Mucho tiempo he estado dudando si admitir o no a Hércules entre nosotros, pues aunque, según las mitologías griegas, aquel Crockett y Kit Carson de la antigüedad, aquel robusto realizador de excelentes gestas entusiasmadoras, fue tragado y vomitado por una ballena, con todo, podría discutirse si eso, estrictamente, le hace ser ballenero. Por ninguna parte consta que jamás arponeara a tal pez, a no ser, claro está, desde dentro. Con todo, puede considerársele como una suerte de ballenero involuntario; en cualquier caso, la ballena le cazó a él, si no a él la ballena.
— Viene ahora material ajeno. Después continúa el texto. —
import Mathlib
import HarnessLib
import Literature.Analysis.FunctionSpaces.SobolevDomain
import Summits.AnomalousDissipation.AnomalousDissipation.Theorems.PointSinkConeDesingularisationStubRadialFluxShellInvariance
import Summits.AnomalousDissipation.AnomalousDissipation.Theorems.PointSinkConeDesingularisationStubEnvelopeOfFarField

/-!
# Stub `stub_dssFluxRigidity` — crux `PointSink.ConeDesingularisation` (stmt-AnomalousDissipation-19034), line `Sketch`

**DSS FLUX RIGIDITY** (the line's first lemma D1, cards `abc-window-selection` /
`flux-rigidity-note`). Let `(V, P)` be a `(-2/3, -4/3)`-discretely-self-similar weak cone on
`ℝ³ ∖ {0}` with factor `λ > 1` (`V (λx) = λ^{-2/3} V x`, `P (λx) = λ^{-4/3} P x`), `V ∈ L²_loc`,
`P ∈ L¹_loc` off the origin, whose Bernoulli head `H = ½|V|² + P` is RENORMALISED: for every `C¹`
function `β` with bounded derivative and `β(0) = 0` the field `β(H) V` is weakly divergence-free off
the origin. Then the radial energy-flux log-mean vanishes: `∫_{1<|x|<λ} H ⟪V,x⟫/|x|² = 0`.
This generalises R. Shvydkoy, *Homogeneous solutions to the 3D Euler system*, Trans. AMS 370 (2018)
(arXiv:1510.03378), Lemma 6.1 (`C¹` homogeneous profiles are fluxless) to renormalised DSS weak
profiles; contrapositively, every `PointFluxCone` witness has a non-renormalised head.

**Proof.** Fix a `C¹` truncation `β₁` (identity on `[-1,1]`, `|β₁(t)| ≤ min(|t|, 2)`, bounded
derivative; `β₁(t) = t χ(t)` for a bump `χ`, `dssRigidity_exists_truncation`) and put
`β_b(t) = b β₁(t/b)`, `I(b) = ∫_{1<|x|<λ} β_b(H) ⟪V,x⟫/|x|²`. The field `W_b = β_b(H) V` is locally
integrable off the origin (`|β_b| ≤ 2b`, `‖V‖ ≤ 1 + ‖V‖²`, `dssRigidity_locallyIntegrableOn`) and
weakly divergence-free (renormalisation), so the landed part 1 `stub_radialFluxShellInvariance`
gives `I(b) = ∫_{λ<|x|<λ²} β_b(H) ⟪V,x⟫/|x|²`, which the DSS change of variables `x = λy`
(`dssRigidity_pullback`: `H(λy) = λ^{-4/3} H(y)`, flux density scales by `λ^{-5/3}`, Jacobian
`λ³`) identifies with `I(b λ^{4/3})`. Hence `k ↦ I(r^{±k})`, `r = λ^{4/3}`, are constant, while by
dominated convergence (bound `|H ⟪V,x⟫|/|x|²`, integrable by hypothesis) `I(r^k) → ∫ H ⟪V,x⟫/|x|²`
(`β_b(t) = t` once `b ≥ |t|`) and `I(r^{-k}) → 0` (`|β_b| ≤ 2b`) (`dssRigidity_core`).
[folklore + the D1 note]
-/

noncomputable section

-- `Summit.<Summit>.<Problem>`: single-conjunct summit, the duplicate namespace is mandated (CONVENTIONS §2).
set_option linter.dupNamespace false

namespace Summit.AnomalousDissipation.AnomalousDissipation.Theorems

open MeasureTheory Filter Topology Set
open scoped Pointwise
open Literature.Analysis.FunctionSpaces

/-- Points / vector values of `ℝ³`. -/
local notation "E³" => EuclideanSpace ℝ (Fin 3)

/-! ### Truncations -/

/-- **Truncation profile.** A `C¹` function `β₁ : ℝ → ℝ` with bounded derivative, equal to the
identity on `[-1, 1]`, dominated by `|t|` and by `2`: `β₁(t) = t χ(t)` for a smooth bump `χ` equal
to `1` on `[-1, 1]` and vanishing off `(-2, 2)`. -/
theorem dssRigidity_exists_truncation :
    ∃ β₁ : ℝ → ℝ, ContDiff ℝ 1 β₁ ∧ (∃ C : ℝ, ∀ t, ‖deriv β₁ t‖ ≤ C) ∧
      (∀ t, |t| ≤ 1 → β₁ t = t) ∧ (∀ t, |β₁ t| ≤ |t|) ∧ ∀ t, |β₁ t| ≤ 2 := by
  obtain ⟨χ, hχ1, hχ2⟩ : ∃ χ : ContDiffBump (0 : ℝ), χ.rIn = 1 ∧ χ.rOut = 2 :=
    ⟨⟨1, 2, one_pos, one_lt_two⟩, rfl, rfl⟩
  have hs : ContDiff ℝ 1 fun t => t * χ t := contDiff_id.mul χ.contDiff
  have hle : ∀ t, |t * χ t| ≤ |t| := fun t => by
    rw [abs_mul, abs_of_nonneg χ.nonneg]
    exact mul_le_of_le_one_right (abs_nonneg t) χ.le_one
  refine ⟨fun t => t * χ t, hs, ?_, fun t ht => ?_, hle, fun t => ?_⟩
  · have hc : HasCompactSupport ((fun t : ℝ => t) * (χ : ℝ → ℝ)) := χ.hasCompactSupport.mul_left
    exact hs.continuous_deriv_one.bounded_above_of_compact_support hc.deriv
  · show t * χ t = t
    rw [χ.one_of_mem_closedBall (by rwa [hχ1, mem_closedBall_zero_iff, Real.norm_eq_abs]), mul_one]
  · show |t * χ t| ≤ 2
    rcases le_or_gt |t| 2 with h | h
    · exact (hle t).trans h
    · rw [χ.zero_of_le_dist (by rw [hχ2, dist_zero_right, Real.norm_eq_abs]; exact h.le),
        mul_zero, abs_zero]
      exact zero_le_two

/-- Rescaled truncations `β_b(t) = b β₁(t/b)` (`b > 0`) are `C¹` with the derivative bound of
`β₁` (`β_b'(t) = β₁'(t/b)`). -/
theorem dssRigidity_scaled {β₁ : ℝ → ℝ} {C b : ℝ} (hβ : ContDiff ℝ 1 β₁)
    (hC : ∀ t, ‖deriv β₁ t‖ ≤ C) (hb : 0 < b) :
    ContDiff ℝ 1 (fun t => b * β₁ (t / b)) ∧ ∀ t, ‖deriv (fun t => b * β₁ (t / b)) t‖ ≤ C := by
  refine ⟨contDiff_const.mul (hβ.comp (contDiff_id.div_const b)), fun t => ?_⟩
  have h : HasDerivAt (fun t => b * β₁ (t / b)) (b * (deriv β₁ (t / b) * (1 / b))) t :=
    (((hβ.differentiable one_ne_zero _).hasDerivAt).comp t ((hasDerivAt_id t).div_const b)).const_mul b
  rw [h.deriv, show b * (deriv β₁ (t / b) * (1 / b)) = deriv β₁ (t / b) by field_simp]
  exact hC _

/-! ### The truncated fields `β(H) V` -/

/-- `x ↦ φ(H x) • V x` is locally integrable off the origin for `φ` continuous with `|φ| ≤ M`,
`H` a.e.-strongly measurable, and `V` a.e.-strongly measurable with `‖V‖²` locally integrable off
the origin: `‖φ(H) V‖ ≤ M ‖V‖ ≤ M (1 + ‖V‖²)`. -/
theorem dssRigidity_locallyIntegrableOn {V : E³ → E³} {H : E³ → ℝ} {φ : ℝ → ℝ} {M : ℝ}
    (hVm : AEStronglyMeasurable V volume) (hHm : AEStronglyMeasurable H volume)
    (hV : LocallyIntegrableOn (fun x => ‖V x‖ ^ 2) {x : E³ | x ≠ 0} volume)
    (hφ : Continuous φ) (hM : ∀ t, |φ t| ≤ M) :
    LocallyIntegrableOn (fun x => φ (H x) • V x) {x : E³ | x ≠ 0} volume := by
  have hM0 : 0 ≤ M := (abs_nonneg _).trans (hM 0)
  refine ((locallyIntegrableOn_const M).add (hV.smul M)).mono
    ((hφ.comp_aestronglyMeasurable hHm).smul hVm) (ae_of_all _ fun x => ?_)
  simp only [Pi.add_apply, Pi.smul_apply, smul_eq_mul, norm_smul, Real.norm_eq_abs]
  rw [abs_of_nonneg (by positivity : (0 : ℝ) ≤ M + M * ‖V x‖ ^ 2)]
  calc |φ (H x)| * ‖V x‖ ≤ M * ‖V x‖ := mul_le_mul_of_nonneg_right (hM _) (norm_nonneg _)
    _ ≤ M + M * ‖V x‖ ^ 2 := by
        nlinarith [mul_nonneg hM0 (sq_nonneg (‖V x‖ - 1)), mul_nonneg hM0 (norm_nonneg (V x))]

/-- **DSS pull-back of a shell integral.** For a `(-2/3, -4/3)`-DSS pair `(V, P)` with factor
`λ > 0`, head `H = ½|V|² + P` and any `φ : ℝ → ℝ`,
`∫_{λ<|x|<λ²} φ(H) ⟪V,x⟫/|x|² = λ^{4/3} ∫_{1<|x|<λ} φ(λ^{-4/3} H) ⟪V,x⟫/|x|²`: change variables
`x = λ • y` (`H(λy) = λ^{-4/3} H(y)`, `⟪V(λy),λy⟫/|λy|² = λ^{-5/3} ⟪V(y),y⟫/|y|²`, Jacobian `λ³`). -/
theorem dssRigidity_pullback {lam : ℝ} {V : E³ → E³} {P : E³ → ℝ} (hlam : 0 < lam)
    (hV : ∀ x : E³, x ≠ 0 → V (lam • x) = lam ^ (-(2 / 3 : ℝ)) • V x)
    (hP : ∀ x : E³, x ≠ 0 → P (lam • x) = lam ^ (-(4 / 3 : ℝ)) * P x) (φ : ℝ → ℝ) :
    ∫ x in {x : E³ | lam < ‖x‖ ∧ ‖x‖ < lam * lam},
        φ (‖V x‖ ^ 2 / 2 + P x) * (inner ℝ (V x) x / ‖x‖ ^ 2) =
      lam ^ (4 / 3 : ℝ) * ∫ x in {x : E³ | 1 < ‖x‖ ∧ ‖x‖ < lam},
        φ ((lam ^ (4 / 3 : ℝ))⁻¹ * (‖V x‖ ^ 2 / 2 + P x)) * (inner ℝ (V x) x / ‖x‖ ^ 2) := by
  have h43 : lam ^ (-(4 / 3 : ℝ)) = (lam ^ (4 / 3 : ℝ))⁻¹ := Real.rpow_neg hlam.le _
  have h23 : (lam ^ (-(2 / 3 : ℝ))) ^ 2 = (lam ^ (4 / 3 : ℝ))⁻¹ := by
    rw [← h43, ← Real.rpow_natCast, ← Real.rpow_mul hlam.le]
    norm_num
  have hJ : lam ^ 3 * (lam ^ (-(2 / 3 : ℝ)) * lam⁻¹) = lam ^ (4 / 3 : ℝ) := by
    rw [show lam ^ 3 * (lam ^ (-(2 / 3 : ℝ)) * lam⁻¹) = lam ^ 2 * lam ^ (-(2 / 3 : ℝ)) by
      field_simp, ← Real.rpow_natCast, ← Real.rpow_add hlam]
    norm_num
  have h1 := Measure.setIntegral_comp_smul_of_pos volume
    (fun x => φ (‖V x‖ ^ 2 / 2 + P x) * (inner ℝ (V x) x / ‖x‖ ^ 2))
    {x : E³ | 1 < ‖x‖ ∧ ‖x‖ < lam} hlam
  rw [coneEnvelope_smul_shell lam hlam, finrank_euclideanSpace_fin, smul_eq_mul] at h1
  have h2 : ∫ x in {x : E³ | 1 < ‖x‖ ∧ ‖x‖ < lam}, φ (‖V (lam • x)‖ ^ 2 / 2 + P (lam • x)) *
        (inner ℝ (V (lam • x)) (lam • x) / ‖lam • x‖ ^ 2) =
      ∫ x in {x : E³ | 1 < ‖x‖ ∧ ‖x‖ < lam}, lam ^ (-(2 / 3 : ℝ)) * lam⁻¹ *
        (φ ((lam ^ (4 / 3 : ℝ))⁻¹ * (‖V x‖ ^ 2 / 2 + P x)) * (inner ℝ (V x) x / ‖x‖ ^ 2)) := by
    refine setIntegral_congr_fun ((measurableSet_lt measurable_const measurable_norm).inter
      (measurableSet_lt measurable_norm measurable_const)) fun x hx => ?_
    have hx0 : x ≠ 0 := by
      rintro rfl
      norm_num at hx
    have hxn : ‖x‖ ≠ 0 := norm_ne_zero_iff.2 hx0
    have harg : ‖V (lam • x)‖ ^ 2 / 2 + P (lam • x) =
        (lam ^ (4 / 3 : ℝ))⁻¹ * (‖V x‖ ^ 2 / 2 + P x) := by
      rw [hV x hx0, hP x hx0, norm_smul, Real.norm_eq_abs, mul_pow, sq_abs, h23, h43]
      ring
    have hin : inner ℝ (V (lam • x)) (lam • x) / ‖lam • x‖ ^ 2 =
        lam ^ (-(2 / 3 : ℝ)) * lam⁻¹ * (inner ℝ (V x) x / ‖x‖ ^ 2) := by
      rw [hV x hx0, norm_smul, real_inner_smul_left, real_inner_smul_right, Real.norm_eq_abs,
        abs_of_pos hlam]
      field_simp
    simp only [harg, hin]
    ring
  rw [h2, integral_const_mul] at h1
  calc ∫ x in {x : E³ | lam < ‖x‖ ∧ ‖x‖ < lam * lam},
        φ (‖V x‖ ^ 2 / 2 + P x) * (inner ℝ (V x) x / ‖x‖ ^ 2)
      = lam ^ 3 * ((lam ^ 3)⁻¹ * ∫ x in {x : E³ | lam < ‖x‖ ∧ ‖x‖ < lam * lam},
          φ (‖V x‖ ^ 2 / 2 + P x) * (inner ℝ (V x) x / ‖x‖ ^ 2)) := by
        rw [← mul_assoc, mul_inv_cancel₀ (pow_ne_zero 3 hlam.ne'), one_mul]
    _ = _ := by rw [← h1, ← mul_assoc, hJ]
import Mathlib.FieldTheory.Finite.Basic
import Mathlib.Data.ZMod.Units
import Mathlib.Analysis.SpecialFunctions.Pow.Real
import Mathlib.Analysis.SpecialFunctions.Log.Base
import HarnessLib

/-!
# Regev 2023: the exponent lattice of the multidimensional quantum factoring algorithm

O. Regev, *An efficient quantum factoring algorithm*, arXiv:2308.06572 (J. ACM 72 (2025)) [Regev2023]. For an `n`-bit
`N` and small bases `b_1, …, b_d` (invertible mod `N`), the paper defines (p. 3, «Statement of the result») the lattice
`L = {z ∈ ℤ^d : (Π_i b_i^{z_i})² = 1 mod N}` and its sublattice `L₀ = {z ∈ ℤ^d : Π_i b_i^{z_i} ∈ {−1, 1} mod N}`, proves
the classical post-processing sentence «Given a vector z ∈ L ∖ L₀, … b = Π_i b_i^{z_i} mod N is a square root of unity
modulo N … not equal to ±1 … we therefore must have that gcd(b − 1, N) is a non-trivial factor of N» (p. 3), notes by
pigeon-hole that `L` has nonzero vectors of norm `≤ √d · 2^{n/d}` (p. 4, footnote), and states **Thm 1.1** (p. 4): «Let N
be an n-bit number and assume that for d = √n and O(log n)-bit numbers b_1, …, b_d, there exists a vector in L ∖ L₀ of
norm at most T = exp(O(√n)). Then, there is a classical polynomial-time algorithm that outputs a non-trivial factor of
N using √n + 4 calls to a quantum circuit of size O(n^{3/2} log n).» The hypothesis is printed as «a number-theoretic
heuristic assumption» (p. 3); C. Pilatte, arXiv:2404.16450, Thm 1.1 [Pilatte2024] later proved unconditionally that a
slightly modified algorithm factors with `O(√n)` calls to a circuit of `O(n^{3/2} log³ n)` gates and `O(n log³ n)`
qubits; S. Ragavan, V. Vaikuntanathan, CRYPTO 2024, Main Thm 1 [RagavanVaikuntanathan2023] reduce the space to
`S + ((C+2)/log φ + 6 + o(1))·n ≈ S + (1.44C + 8.88)·n` qubits with `O(n^{1/2}·G + n^{3/2})` gates per call.

This file (census row QA-A19 of the qa-lwe cell: a RECORD row — here the lattice is the algorithm's TOOL, the target is
RSA-type factoring, not a lattice scheme) types the printed objects and proves the two elementary printed claims:
* `prodPow`, `lattice`, `sublattice` (as additive subgroups of `ℤ^d`), `sublattice_le_lattice`;
* `regevFactor` = the printed output `gcd(b − 1, N)` and **`regevFactor_nontrivial`**: for `z ∈ L ∖ L₀` it is a proper
  divisor `1 < g < N`, `g ∣ N` (through `nontrivial_factor_of_sq_eq_one`, the square-root-of-unity lemma);
* **`exists_ne_zero_mem_short`**: the pigeon-hole short vector of `L` (indeed of `L₀` — which is exactly why membership
  in `L ∖ L₀` is the ASSUMPTION): if `N ≤ (2M+1)^d` then `L₀` has a nonzero vector with all `|z_i| ≤ 2M`;
* `ShortVectorHypothesis` = the hypothesis of Thm 1.1 for an instance, and the printed resource functions (`runs`,
  `circuitSizeGrowth`, `qubitGrowth`, the RV24 qubit coefficient, Pilatte's growths) with their arithmetic.
The quantum circuit and Thm 1.1 itself are not asserted (no named fact).

## References
* [Regev2023] O. Regev, arXiv:2308.06572v2, pp. 3–4 (read via `lit read arxiv:2308.06572`).
* [RagavanVaikuntanathan2023] S. Ragavan, V. Vaikuntanathan, arXiv:2310.00899, Main Thm 1 (p. 4).
* [Pilatte2024] C. Pilatte, arXiv:2404.16450, Thm 1.1 (p. 3).
-/

namespace Literature.Computability.Cryptography

namespace Regev2023

open Finset

variable {N d : ℕ}

/-! ### The exponent lattice `L` and its sublattice `L₀` -/

/-- `Π_i b_i^{z_i} mod N` for bases `b_i` invertible modulo `N` (if some `gcd(b_i, N) > 1` the factorisation is already
in hand) and an integer exponent vector `z ∈ ℤ^d`. [cite: Regev2023, §1 p. 3 (display (1))] -/
def prodPow (b : Fin d → (ZMod N)ˣ) (z : Fin d → ℤ) : (ZMod N)ˣ :=
  ∏ i, b i ^ z i

/-- `Π b_i^0 = 1`. [cite: Regev2023, §1 p. 3] -/
theorem prodPow_zero (b : Fin d → (ZMod N)ˣ) : prodPow b 0 = 1 := by
  simp [prodPow]

/-- `Π b_i^{z_i + w_i} = Π b_i^{z_i} · Π b_i^{w_i}`. [cite: Regev2023, §1 p. 3] -/
theorem prodPow_add (b : Fin d → (ZMod N)ˣ) (z w : Fin d → ℤ) :
    prodPow b (z + w) = prodPow b z * prodPow b w := by
  simp only [prodPow, Pi.add_apply, zpow_add, Finset.prod_mul_distrib]

/-- `Π b_i^{−z_i} = (Π b_i^{z_i})⁻¹`. [cite: Regev2023, §1 p. 3] -/
theorem prodPow_neg (b : Fin d → (ZMod N)ˣ) (z : Fin d → ℤ) : prodPow b (-z) = (prodPow b z)⁻¹ := by
  simp only [prodPow, Pi.neg_apply, zpow_neg, Finset.prod_inv_distrib]

/-- `Π b_i^{z_i − w_i} = Π b_i^{z_i} · (Π b_i^{w_i})⁻¹`. [cite: Regev2023, §1 p. 3] -/
theorem prodPow_sub (b : Fin d → (ZMod N)ˣ) (z w : Fin d → ℤ) :
    prodPow b (z - w) = prodPow b z * (prodPow b w)⁻¹ := by
  rw [sub_eq_add_neg, prodPow_add, prodPow_neg]
import Summits.RiemannHypothesis.RiemannHypothesis.Theorems.WeilTwoPrimeDeflE25OBase
import Summits.RiemannHypothesis.RiemannHypothesis.Theorems.WeilTwoPrimeDeflE25ODataPO29
import Literature.NumberTheory.LFunctions.WeilBlockRowsPZ
import Literature.NumberTheory.LFunctions.WeilBlockRowsFast
import Summits.RiemannHypothesis.RiemannHypothesis.Theorems.WeilLegendreBlocks136DataDn14
import HarnessLib

/-!
# Deflated two-prime certificate E25O: dominance of row 99 of `R = S''_odd(κ') − UᵀU` (factored data)

`WeilCert.checkDomRowPZ` with the materialized augmented block, the factored inverse `weilBlocks136Dn/weilBlocks136Ls` and the Bessel block, by `decide +kernel` row by row. Pure proof file.
-/

set_option linter.dupNamespace false

noncomputable section

namespace Summit.RiemannHypothesis.RiemannHypothesis.Theorems.EvenWinsBeyondArch

open Literature.NumberTheory.LFunctions

set_option maxHeartbeats 0 in
/-- Kernel check of the dominance of row 99 of `R` (odd block, certificate E25O). [folklore] -/
theorem checkDomRowF1_99_weilCertDeflE25O :
    weilCertDeflE25OBase.checkDomRowF weilCertDeflE25OPmO weilBlocks136Dn weilBlocks136Ls weilCertDeflE25OHpO weilCertDeflE25OKappa' 1 99 = true := by
  decide +kernel

/-- Kernel check of the dominance of row 99 of `R` (factored data), from the fast row. [folklore] -/
theorem checkDomRowPZ1_99_weilCertDeflE25O :
    weilCertDeflE25OBase.checkDomRowPZ weilCertDeflE25OPmO weilBlocks136Dn weilBlocks136Ls weilCertDeflE25OHpO weilCertDeflE25OKappa' 1 99 = true :=
  WeilCert.checkDomRowPZ_of_F (by decide) checkDomRowF1_99_weilCertDeflE25O

end Summit.RiemannHypothesis.RiemannHypothesis.Theorems.EvenWinsBeyondArch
Le reclamo para nuestro clan.

Pero, según las mejores autoridades contradictorias, esa historia griega de Hércules y la ballena ha de considerarse derivada de la aún más antigua historia hebrea de Jonás y la ballena, o viceversa: ciertamente, son muy semejantes. Entonces, si reclamo al semidiós, ¿por qué no al profeta?

Y tampoco los héroes, santos, semidioses y profetas son los únicos en componer toda la lista de nuestra orden. Nuestro gran maestro todavía no ha sido nombrado, pues nosotros, como los solemnes reyes de antaño, encontramos nuestro manantial nada menos que en los mismísimos grandes dioses. Ahora ha de repetirse aquí aquella maravillosa historia oriental del Shastra, que nos presenta al temible Visnú, una de las tres personas que hay en la divinidad de los hindúes, y nos da al propio divino Visnú como señor nuestro; a Visnú, que, con la primera de sus diez encarnaciones terrenales, ha dejado aparte y santificado para siempre a la ballena. Cuando Brahma, o el dios de los dioses, dice el Shastra, decidió volver a crear el mundo después de una de sus disoluciones periódicas, dio nacimiento a Visnú, para presidir el trabajo; pero los Vedas, o libros místicos, cuya lectura parecería haber sido indispensable a Visnú antes de empezar la creación, y que, por tanto, debían contener algo en forma de sugerencias prácticas para jóvenes arquitectos, esos Vedas, digo, yacían en el fondo de las aguas, de modo que Visnú, encarnándose en una ballena, se zambulló a las últimas profundidades y salvó los sagrados volúmenes. ¿No fue entonces un ballenero este Visnú, del mismo modo que un hombre que va a caballo se llama caballero?

¡Perseo, san Jorge, Hércules, Jonás y Visnú!, ¡Vaya lista que tenemos! ¿Qué club, sino el de los balleneros, puede encabezarse de modo semejante?